Abstract

Aim. To improve the results of surgical treatment of patients with acute intestinal obstruction of tumor genesis during radical surgery. Material and methods. Results of observation and treatment of 31 patients with acute colonic obstruction of tumorous genesis at the age from 34 till 72 years are presented. The most frequently observed was rectosigmoidal location of the tumor. The study group included 14 patients (45,2 %), in the control group - 17 (54,8 %). For diagnostic purposes general clinical and biochemical blood tests, ultrasound, MRI, CT, colonoscopy, rectoromonoscopy and video laparoscopy when indicated as well as pathohistological examination of biopsy specimens, taken from macro preparations of removed celiac tumor were carried out. Results and discussion. It was found out that more expressed decrease of inflammatory processes and intoxication indexes is observed in the patients of the main group, which were preoperatively prepared according to the method suggested in the clinic; early normalization of the laboratory and instrumental indexes in the postoperative period in comparison with the control group of patients, in which preoperative preparation was performed according to the traditional schemes. In 2 (11,8 %) cases of the control group patients suture inconsistency was revealed, in 3 (17,6 %) cases - purulence of the postoperative wound.
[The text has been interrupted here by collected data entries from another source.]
/-- The same number from p403480's `Sel₃`-shape record (`hSel : #Sel^{(3)}(c2) ∣ 3`), isogeny
discharged. PER CLASS. [cite: Miller2011LMS, §1 and Def. 1.1] -/
theorem card_sha_three_c309123c1_of_selmer (hGZK : rank_eq_analyticRank_of_analyticRank_le_one)
    (hmod : hasEntireLFunction_rat) (hCassels : bsdRHS_eq_of_isIsogenous)
    (hr : Records.c309123c2.analyticRank = 1)
    {q : ℚ} (hq : shaAn Records.c309123c2 = (q : ℂ)) (hv : padicValRat 3 q = 0)
    (hSel : Nat.card (Records.c309123c2.selmerGroup ((3 : ℕ) : ℤ)) ∣ 3)
    {q₁ : ℚ} (hq1 : shaAn Records.c309123c1 = (q₁ : ℂ)) (hv1 : padicValRat 3 q₁ = 2) :
    Nat.card (AddCommGroup.primaryComponent Records.c309123c1.sha 3) = 9 := by
  haveI : Fact (Nat.Prime 3) := ⟨Nat.prime_three⟩
  have h := JZeroThree.card_primaryComponent_eq_pow_of_bsdp Records.c309123c1 3
    (bsdp_three_c309123c1_of_selmer hGZK hmod hCassels hr hq hv hSel) hq1 (n := 2)
    (by exact_mod_cast hv1)
  simpa using h

/-- **`#Ш(309123d1/ℚ)[3^∞] = 9` EXACTLY**: `BSD(d1, 3)` (`bsdp_three_c309123d1_of_noThreeTorsion`, from
the Cassels–Tate / second-descent certificate on `d2`) and `#Ш_an(d1) = q₁`, `ord₃ q₁ = 2` (`hq1`,
`hv1`; Cremona `9`). PER CLASS; nothing asserted. [cite: Miller2011LMS, §1 and Def. 1.1]
[cite: CreutzMiller2012, Rem. 2.4] [cite: Cremona1997, Table 1 (class 309123d)] -/
theorem card_sha_three_c309123d1 (hGZK : rank_eq_analyticRank_of_analyticRank_le_one)
    (hmod : hasEntireLFunction_rat) (hCassels : bsdRHS_eq_of_isIsogenous)
    (hr : Records.c309123d2.analyticRank = 1)
    (h0 : ∀ x : ↥Records.c309123d2.sha, 3 • x = 0 → x = 0)
    {q : ℚ} (hq : shaAn Records.c309123d2 = (q : ℂ)) (hv : padicValRat 3 q = 0)
    {q₁ : ℚ} (hq1 : shaAn Records.c309123d1 = (q₁ : ℂ)) (hv1 : padicValRat 3 q₁ = 2) :
    Nat.card (AddCommGroup.primaryComponent Records.c309123d1.sha 3) = 9 := by
  haveI : Fact (Nat.Prime 3) := ⟨Nat.prime_three⟩
  have h := JZeroThree.card_primaryComponent_eq_pow_of_bsdp Records.c309123d1 3
    (bsdp_three_c309123d1_of_noThreeTorsion hGZK hmod hCassels hr h0 hq hv).2 hq1 (n := 2)
    (by exact_mod_cast hv1)
  simpa using h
In 1 case (5.9 %) lethal outcome was registered due to myocardial infarction. Inflammation of the postoperative wound was observed only in 1 (7,1 %) case among the main group patients. Conclusion. Decompression of the upper section of the bowel loop in combination to enterosorption in the preoperative period is the effective method of the bowel preparation for the radical surgery and promotes to decrease the frequency of the early postoperative purulent-inflammatory complications.